TASK DETAILS - Give every line from the entries that contains "refine".

━━━

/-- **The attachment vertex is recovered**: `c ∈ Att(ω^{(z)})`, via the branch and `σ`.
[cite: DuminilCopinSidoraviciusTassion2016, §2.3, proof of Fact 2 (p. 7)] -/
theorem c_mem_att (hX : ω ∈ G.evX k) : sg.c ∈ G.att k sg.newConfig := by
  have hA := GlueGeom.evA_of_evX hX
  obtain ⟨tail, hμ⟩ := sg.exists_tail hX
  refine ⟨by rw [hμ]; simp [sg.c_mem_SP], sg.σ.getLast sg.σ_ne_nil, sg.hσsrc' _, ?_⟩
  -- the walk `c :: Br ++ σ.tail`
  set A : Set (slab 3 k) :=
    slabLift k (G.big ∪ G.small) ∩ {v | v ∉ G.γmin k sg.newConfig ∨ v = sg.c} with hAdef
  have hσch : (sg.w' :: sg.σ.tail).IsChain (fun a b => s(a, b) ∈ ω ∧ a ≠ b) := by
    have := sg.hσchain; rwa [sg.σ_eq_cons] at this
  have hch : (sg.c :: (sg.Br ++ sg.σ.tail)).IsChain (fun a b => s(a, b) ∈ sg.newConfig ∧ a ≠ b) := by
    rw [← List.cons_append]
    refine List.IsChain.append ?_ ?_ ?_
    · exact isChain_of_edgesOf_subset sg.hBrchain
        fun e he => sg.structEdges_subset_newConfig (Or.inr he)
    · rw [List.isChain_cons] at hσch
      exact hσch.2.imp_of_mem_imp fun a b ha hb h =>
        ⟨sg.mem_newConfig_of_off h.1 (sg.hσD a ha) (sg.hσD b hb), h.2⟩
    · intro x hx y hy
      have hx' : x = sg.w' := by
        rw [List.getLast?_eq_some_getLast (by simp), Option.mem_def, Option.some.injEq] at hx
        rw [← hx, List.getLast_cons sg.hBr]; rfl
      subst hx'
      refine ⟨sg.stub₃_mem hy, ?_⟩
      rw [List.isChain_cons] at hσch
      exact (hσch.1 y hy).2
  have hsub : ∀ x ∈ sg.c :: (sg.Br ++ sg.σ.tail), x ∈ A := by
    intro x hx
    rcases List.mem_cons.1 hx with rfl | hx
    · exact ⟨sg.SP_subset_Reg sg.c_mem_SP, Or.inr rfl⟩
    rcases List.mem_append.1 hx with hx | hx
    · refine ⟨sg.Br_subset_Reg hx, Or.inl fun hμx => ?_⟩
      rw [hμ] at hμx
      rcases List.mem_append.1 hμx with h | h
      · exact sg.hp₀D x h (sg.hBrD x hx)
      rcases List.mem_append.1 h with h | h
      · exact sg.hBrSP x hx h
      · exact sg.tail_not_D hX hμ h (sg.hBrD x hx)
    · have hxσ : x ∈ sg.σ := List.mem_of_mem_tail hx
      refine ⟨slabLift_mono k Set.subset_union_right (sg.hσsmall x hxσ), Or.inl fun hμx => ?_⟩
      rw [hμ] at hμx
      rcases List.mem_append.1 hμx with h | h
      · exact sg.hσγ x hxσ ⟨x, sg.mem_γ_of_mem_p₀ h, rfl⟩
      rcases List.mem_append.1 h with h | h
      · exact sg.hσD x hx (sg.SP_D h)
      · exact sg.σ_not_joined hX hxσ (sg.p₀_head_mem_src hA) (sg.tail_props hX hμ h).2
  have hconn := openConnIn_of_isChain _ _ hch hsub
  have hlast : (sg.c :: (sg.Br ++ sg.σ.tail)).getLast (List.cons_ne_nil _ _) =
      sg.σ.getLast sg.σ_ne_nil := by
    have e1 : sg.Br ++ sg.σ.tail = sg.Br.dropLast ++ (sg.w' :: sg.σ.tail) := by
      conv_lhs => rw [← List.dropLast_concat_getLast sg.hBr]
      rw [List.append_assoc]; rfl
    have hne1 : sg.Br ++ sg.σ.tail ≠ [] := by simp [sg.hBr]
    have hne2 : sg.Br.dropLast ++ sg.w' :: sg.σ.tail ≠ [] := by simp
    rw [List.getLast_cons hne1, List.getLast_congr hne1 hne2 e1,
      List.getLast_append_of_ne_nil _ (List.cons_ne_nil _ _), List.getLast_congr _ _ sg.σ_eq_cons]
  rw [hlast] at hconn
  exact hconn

━━━

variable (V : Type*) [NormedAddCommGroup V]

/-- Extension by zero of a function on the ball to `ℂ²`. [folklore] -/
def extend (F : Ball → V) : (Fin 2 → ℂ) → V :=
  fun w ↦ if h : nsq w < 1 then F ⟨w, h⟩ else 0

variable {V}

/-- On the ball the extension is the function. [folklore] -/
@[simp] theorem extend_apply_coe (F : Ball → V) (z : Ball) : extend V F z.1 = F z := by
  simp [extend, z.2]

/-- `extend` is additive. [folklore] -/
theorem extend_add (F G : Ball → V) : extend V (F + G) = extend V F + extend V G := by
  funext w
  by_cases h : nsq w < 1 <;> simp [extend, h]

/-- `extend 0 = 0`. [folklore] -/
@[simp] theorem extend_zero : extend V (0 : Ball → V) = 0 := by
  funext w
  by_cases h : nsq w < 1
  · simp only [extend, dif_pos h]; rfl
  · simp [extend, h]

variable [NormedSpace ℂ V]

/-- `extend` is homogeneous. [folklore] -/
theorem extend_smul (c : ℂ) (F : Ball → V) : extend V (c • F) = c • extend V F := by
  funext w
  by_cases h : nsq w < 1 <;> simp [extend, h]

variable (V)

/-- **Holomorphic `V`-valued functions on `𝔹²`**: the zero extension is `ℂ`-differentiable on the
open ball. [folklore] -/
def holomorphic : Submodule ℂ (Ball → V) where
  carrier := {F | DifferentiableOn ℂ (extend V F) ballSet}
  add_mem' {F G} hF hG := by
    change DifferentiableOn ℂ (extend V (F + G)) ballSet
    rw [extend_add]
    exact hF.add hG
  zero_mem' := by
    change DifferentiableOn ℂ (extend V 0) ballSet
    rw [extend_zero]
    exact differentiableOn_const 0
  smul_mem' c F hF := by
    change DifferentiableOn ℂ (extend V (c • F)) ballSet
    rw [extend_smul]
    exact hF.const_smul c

━━━

SOLUTION BELOW -
  refine ⟨by rw [hμ]; simp [sg.c_mem_SP], sg.σ.getLast sg.σ_ne_nil, sg.hσsrc' _, ?_⟩
    refine List.IsChain.append ?_ ?_ ?_
      refine ⟨sg.stub₃_mem hy, ?_⟩
    · refine ⟨sg.Br_subset_Reg hx, Or.inl fun hμx => ?_⟩
      refine ⟨slabLift_mono k Set.subset_union_right (sg.hσsmall x hxσ), Or.inl fun hμx => ?_⟩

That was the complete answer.